ACTIVITY: Only the lines from the start of the entries through the line with "the tree theorem" are wanted; please output them exactly.

[Stored data]
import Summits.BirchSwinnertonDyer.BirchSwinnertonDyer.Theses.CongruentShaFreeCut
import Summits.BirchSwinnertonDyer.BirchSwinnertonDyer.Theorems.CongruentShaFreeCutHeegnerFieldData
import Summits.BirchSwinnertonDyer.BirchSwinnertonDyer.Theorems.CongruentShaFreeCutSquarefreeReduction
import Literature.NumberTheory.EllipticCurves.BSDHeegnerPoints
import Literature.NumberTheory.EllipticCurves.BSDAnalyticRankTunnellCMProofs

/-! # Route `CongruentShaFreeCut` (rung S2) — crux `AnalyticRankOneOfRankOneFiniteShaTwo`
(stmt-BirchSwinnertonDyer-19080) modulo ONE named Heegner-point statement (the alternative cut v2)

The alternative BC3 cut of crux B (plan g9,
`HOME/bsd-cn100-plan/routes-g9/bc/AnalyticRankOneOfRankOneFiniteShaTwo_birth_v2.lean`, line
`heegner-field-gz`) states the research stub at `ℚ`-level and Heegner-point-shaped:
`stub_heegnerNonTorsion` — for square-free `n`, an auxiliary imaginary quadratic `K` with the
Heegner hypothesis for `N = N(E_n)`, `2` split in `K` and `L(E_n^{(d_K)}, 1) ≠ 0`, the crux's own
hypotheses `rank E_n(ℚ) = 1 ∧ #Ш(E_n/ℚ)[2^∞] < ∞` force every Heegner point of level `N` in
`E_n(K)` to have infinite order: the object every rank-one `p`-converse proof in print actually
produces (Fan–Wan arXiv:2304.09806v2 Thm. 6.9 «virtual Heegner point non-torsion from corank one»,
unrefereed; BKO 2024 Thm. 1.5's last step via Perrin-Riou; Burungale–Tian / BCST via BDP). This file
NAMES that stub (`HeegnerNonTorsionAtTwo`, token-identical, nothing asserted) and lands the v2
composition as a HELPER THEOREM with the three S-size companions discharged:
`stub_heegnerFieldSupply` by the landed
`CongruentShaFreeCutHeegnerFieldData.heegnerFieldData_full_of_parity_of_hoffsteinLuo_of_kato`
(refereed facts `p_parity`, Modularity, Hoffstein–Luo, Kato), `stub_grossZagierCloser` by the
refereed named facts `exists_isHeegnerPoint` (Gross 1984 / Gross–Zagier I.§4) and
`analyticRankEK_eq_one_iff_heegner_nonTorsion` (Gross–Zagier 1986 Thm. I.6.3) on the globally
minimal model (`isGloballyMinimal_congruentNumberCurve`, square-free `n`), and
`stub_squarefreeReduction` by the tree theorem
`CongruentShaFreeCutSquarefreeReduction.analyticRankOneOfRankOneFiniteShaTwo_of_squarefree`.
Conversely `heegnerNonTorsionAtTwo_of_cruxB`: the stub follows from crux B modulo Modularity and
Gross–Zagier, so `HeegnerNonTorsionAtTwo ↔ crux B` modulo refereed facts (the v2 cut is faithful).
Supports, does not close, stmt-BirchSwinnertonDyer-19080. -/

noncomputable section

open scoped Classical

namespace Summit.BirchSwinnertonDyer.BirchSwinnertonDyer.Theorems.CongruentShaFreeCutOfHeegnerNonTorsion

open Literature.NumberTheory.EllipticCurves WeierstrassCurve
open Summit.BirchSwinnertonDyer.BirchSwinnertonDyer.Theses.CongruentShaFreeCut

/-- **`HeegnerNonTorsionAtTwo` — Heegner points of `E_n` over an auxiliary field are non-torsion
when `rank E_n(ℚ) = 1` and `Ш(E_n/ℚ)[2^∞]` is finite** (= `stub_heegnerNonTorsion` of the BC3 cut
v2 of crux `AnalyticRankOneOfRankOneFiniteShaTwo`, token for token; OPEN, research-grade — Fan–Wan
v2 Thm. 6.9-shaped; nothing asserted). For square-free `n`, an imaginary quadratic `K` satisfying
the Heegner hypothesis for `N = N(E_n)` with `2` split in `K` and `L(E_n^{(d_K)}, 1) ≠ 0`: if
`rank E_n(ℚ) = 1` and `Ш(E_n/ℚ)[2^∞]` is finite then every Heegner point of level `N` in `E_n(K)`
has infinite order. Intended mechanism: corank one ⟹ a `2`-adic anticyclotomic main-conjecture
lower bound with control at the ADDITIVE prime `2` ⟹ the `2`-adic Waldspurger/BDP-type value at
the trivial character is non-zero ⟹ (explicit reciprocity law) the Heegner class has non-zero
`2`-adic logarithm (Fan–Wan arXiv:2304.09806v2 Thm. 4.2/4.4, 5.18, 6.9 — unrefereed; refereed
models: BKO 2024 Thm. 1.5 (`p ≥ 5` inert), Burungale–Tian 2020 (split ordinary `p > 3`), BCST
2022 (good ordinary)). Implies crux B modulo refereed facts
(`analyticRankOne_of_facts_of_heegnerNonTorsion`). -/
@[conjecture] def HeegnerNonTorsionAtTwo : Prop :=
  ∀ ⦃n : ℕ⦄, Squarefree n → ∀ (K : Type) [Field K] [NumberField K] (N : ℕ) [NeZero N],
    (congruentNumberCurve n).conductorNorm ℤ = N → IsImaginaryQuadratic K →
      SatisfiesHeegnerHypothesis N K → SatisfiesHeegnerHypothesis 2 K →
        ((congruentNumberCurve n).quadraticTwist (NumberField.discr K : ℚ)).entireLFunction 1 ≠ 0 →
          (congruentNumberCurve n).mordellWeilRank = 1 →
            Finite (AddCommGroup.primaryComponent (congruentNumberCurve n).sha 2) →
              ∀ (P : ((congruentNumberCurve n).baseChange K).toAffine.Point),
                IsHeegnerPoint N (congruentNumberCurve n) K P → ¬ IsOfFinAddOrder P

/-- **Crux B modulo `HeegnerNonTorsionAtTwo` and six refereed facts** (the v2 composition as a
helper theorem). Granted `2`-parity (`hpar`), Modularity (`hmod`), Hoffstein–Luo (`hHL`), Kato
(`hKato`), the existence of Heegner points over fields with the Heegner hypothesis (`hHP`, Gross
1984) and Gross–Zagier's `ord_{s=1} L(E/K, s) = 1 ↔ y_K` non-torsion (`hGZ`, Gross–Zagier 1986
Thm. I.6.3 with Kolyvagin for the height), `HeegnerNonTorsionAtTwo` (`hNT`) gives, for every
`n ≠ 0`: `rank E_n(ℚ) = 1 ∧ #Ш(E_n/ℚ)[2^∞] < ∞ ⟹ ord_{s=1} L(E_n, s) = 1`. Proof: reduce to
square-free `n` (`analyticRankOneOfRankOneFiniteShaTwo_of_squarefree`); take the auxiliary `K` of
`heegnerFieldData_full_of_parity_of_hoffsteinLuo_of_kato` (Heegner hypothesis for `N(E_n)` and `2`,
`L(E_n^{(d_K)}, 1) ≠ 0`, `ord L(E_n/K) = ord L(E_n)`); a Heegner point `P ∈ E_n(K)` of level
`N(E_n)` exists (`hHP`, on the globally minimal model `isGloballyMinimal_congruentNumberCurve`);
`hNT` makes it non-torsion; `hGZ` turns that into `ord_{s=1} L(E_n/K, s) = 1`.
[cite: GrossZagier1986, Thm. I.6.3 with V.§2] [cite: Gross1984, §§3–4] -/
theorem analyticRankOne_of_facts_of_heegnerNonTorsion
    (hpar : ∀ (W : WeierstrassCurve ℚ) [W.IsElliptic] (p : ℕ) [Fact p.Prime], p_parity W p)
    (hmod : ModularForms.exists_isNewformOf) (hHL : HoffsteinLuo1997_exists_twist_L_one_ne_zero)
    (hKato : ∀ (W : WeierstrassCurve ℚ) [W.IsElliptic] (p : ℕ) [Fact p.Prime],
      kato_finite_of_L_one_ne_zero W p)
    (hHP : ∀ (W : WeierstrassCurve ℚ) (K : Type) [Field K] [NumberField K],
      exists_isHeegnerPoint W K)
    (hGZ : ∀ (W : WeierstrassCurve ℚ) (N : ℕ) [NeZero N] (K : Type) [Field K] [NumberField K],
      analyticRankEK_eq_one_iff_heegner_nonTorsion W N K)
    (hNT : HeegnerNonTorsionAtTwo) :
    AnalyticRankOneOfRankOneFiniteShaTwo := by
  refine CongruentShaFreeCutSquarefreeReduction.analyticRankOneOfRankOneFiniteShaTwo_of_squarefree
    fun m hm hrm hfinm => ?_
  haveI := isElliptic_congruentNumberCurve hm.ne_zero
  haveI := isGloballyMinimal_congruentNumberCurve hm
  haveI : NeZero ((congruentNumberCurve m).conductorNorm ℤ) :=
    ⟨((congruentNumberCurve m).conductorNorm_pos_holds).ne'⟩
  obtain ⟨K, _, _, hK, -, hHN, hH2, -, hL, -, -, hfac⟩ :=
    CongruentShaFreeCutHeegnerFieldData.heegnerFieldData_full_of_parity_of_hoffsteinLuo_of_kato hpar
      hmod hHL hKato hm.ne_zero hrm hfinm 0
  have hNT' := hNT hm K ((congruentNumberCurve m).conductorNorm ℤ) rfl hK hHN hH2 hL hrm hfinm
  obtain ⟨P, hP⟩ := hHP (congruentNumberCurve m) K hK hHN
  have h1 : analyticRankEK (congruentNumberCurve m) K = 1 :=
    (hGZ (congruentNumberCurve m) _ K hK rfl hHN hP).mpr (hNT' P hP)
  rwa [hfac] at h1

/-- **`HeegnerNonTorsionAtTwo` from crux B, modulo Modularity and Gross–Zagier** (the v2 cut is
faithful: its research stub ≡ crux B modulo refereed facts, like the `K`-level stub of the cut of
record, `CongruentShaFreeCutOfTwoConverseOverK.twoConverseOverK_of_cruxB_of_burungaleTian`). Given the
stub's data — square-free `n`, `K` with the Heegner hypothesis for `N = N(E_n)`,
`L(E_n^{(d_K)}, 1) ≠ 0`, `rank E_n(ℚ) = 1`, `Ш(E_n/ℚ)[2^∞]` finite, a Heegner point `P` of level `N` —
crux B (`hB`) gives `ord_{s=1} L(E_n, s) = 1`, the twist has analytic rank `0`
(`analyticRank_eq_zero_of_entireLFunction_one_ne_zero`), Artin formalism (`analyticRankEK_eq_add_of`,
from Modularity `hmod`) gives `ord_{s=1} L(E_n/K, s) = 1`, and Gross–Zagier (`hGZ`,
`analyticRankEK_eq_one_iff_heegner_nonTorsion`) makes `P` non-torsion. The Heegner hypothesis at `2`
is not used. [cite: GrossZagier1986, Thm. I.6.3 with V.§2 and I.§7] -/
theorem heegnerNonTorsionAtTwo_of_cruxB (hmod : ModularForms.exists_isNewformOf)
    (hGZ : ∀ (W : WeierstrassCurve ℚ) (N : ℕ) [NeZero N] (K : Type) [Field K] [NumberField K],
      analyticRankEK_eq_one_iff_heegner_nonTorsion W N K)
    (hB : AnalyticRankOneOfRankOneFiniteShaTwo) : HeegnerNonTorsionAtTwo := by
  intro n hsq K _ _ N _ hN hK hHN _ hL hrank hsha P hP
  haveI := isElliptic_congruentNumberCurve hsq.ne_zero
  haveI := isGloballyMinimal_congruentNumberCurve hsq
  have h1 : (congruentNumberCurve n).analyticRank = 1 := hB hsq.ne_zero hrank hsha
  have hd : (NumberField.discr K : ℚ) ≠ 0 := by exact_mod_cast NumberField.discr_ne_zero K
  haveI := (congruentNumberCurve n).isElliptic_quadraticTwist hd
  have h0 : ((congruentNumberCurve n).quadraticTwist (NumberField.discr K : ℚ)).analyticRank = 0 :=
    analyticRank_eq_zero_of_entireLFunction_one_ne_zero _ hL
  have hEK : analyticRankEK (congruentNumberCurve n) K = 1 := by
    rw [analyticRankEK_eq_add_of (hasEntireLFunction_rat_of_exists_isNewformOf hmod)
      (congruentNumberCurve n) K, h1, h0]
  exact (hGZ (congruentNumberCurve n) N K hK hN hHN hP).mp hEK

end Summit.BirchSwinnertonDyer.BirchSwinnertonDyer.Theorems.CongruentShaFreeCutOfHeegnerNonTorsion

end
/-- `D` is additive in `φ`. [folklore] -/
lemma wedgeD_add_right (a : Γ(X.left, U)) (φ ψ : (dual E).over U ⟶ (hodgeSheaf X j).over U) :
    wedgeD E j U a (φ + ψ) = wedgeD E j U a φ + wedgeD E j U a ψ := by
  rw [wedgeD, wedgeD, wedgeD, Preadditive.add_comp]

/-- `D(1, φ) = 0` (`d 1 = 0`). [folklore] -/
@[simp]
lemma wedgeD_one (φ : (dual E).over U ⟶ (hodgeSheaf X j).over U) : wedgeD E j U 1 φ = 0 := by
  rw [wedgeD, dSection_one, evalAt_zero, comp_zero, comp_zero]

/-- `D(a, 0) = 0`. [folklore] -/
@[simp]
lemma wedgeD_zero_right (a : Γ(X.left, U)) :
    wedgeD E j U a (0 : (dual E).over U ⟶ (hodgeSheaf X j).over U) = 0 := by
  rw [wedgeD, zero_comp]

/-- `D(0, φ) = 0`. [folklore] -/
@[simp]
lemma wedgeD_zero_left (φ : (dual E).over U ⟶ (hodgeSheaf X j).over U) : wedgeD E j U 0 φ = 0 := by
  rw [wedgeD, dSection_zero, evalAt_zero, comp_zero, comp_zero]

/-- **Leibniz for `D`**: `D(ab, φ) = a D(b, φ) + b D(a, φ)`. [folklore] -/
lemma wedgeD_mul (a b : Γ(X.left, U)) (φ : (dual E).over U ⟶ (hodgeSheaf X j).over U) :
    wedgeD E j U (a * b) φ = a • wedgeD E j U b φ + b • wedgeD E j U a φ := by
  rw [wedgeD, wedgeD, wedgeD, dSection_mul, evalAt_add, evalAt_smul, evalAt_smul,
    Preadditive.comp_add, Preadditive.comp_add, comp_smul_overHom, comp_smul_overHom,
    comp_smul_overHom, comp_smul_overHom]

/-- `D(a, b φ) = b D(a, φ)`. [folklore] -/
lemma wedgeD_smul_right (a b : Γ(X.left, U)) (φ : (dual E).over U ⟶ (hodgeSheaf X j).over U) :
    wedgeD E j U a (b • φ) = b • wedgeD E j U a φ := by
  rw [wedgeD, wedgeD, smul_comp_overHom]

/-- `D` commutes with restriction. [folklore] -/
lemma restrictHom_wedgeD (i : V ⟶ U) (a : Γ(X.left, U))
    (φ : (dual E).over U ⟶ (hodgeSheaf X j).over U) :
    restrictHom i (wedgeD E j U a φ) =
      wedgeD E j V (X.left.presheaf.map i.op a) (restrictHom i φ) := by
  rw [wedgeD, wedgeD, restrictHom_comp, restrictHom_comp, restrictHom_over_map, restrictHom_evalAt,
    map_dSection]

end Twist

ANSWER:
import Summits.BirchSwinnertonDyer.BirchSwinnertonDyer.Theses.CongruentShaFreeCut
import Summits.BirchSwinnertonDyer.BirchSwinnertonDyer.Theorems.CongruentShaFreeCutHeegnerFieldData
import Summits.BirchSwinnertonDyer.BirchSwinnertonDyer.Theorems.CongruentShaFreeCutSquarefreeReduction
import Literature.NumberTheory.EllipticCurves.BSDHeegnerPoints
import Literature.NumberTheory.EllipticCurves.BSDAnalyticRankTunnellCMProofs

/-! # Route `CongruentShaFreeCut` (rung S2) — crux `AnalyticRankOneOfRankOneFiniteShaTwo`
(stmt-BirchSwinnertonDyer-19080) modulo ONE named Heegner-point statement (the alternative cut v2)

The alternative BC3 cut of crux B (plan g9,
`HOME/bsd-cn100-plan/routes-g9/bc/AnalyticRankOneOfRankOneFiniteShaTwo_birth_v2.lean`, line
`heegner-field-gz`) states the research stub at `ℚ`-level and Heegner-point-shaped:
`stub_heegnerNonTorsion` — for square-free `n`, an auxiliary imaginary quadratic `K` with the
Heegner hypothesis for `N = N(E_n)`, `2` split in `K` and `L(E_n^{(d_K)}, 1) ≠ 0`, the crux's own
hypotheses `rank E_n(ℚ) = 1 ∧ #Ш(E_n/ℚ)[2^∞] < ∞` force every Heegner point of level `N` in
`E_n(K)` to have infinite order: the object every rank-one `p`-converse proof in print actually
produces (Fan–Wan arXiv:2304.09806v2 Thm. 6.9 «virtual Heegner point non-torsion from corank one»,
unrefereed; BKO 2024 Thm. 1.5's last step via Perrin-Riou; Burungale–Tian / BCST via BDP). This file
NAMES that stub (`HeegnerNonTorsionAtTwo`, token-identical, nothing asserted) and lands the v2
composition as a HELPER THEOREM with the three S-size companions discharged:
`stub_heegnerFieldSupply` by the landed
`CongruentShaFreeCutHeegnerFieldData.heegnerFieldData_full_of_parity_of_hoffsteinLuo_of_kato`
(refereed facts `p_parity`, Modularity, Hoffstein–Luo, Kato), `stub_grossZagierCloser` by the
refereed named facts `exists_isHeegnerPoint` (Gross 1984 / Gross–Zagier I.§4) and
`analyticRankEK_eq_one_iff_heegner_nonTorsion` (Gross–Zagier 1986 Thm. I.6.3) on the globally
minimal model (`isGloballyMinimal_congruentNumberCurve`, square-free `n`), and
`stub_squarefreeReduction` by the tree theorem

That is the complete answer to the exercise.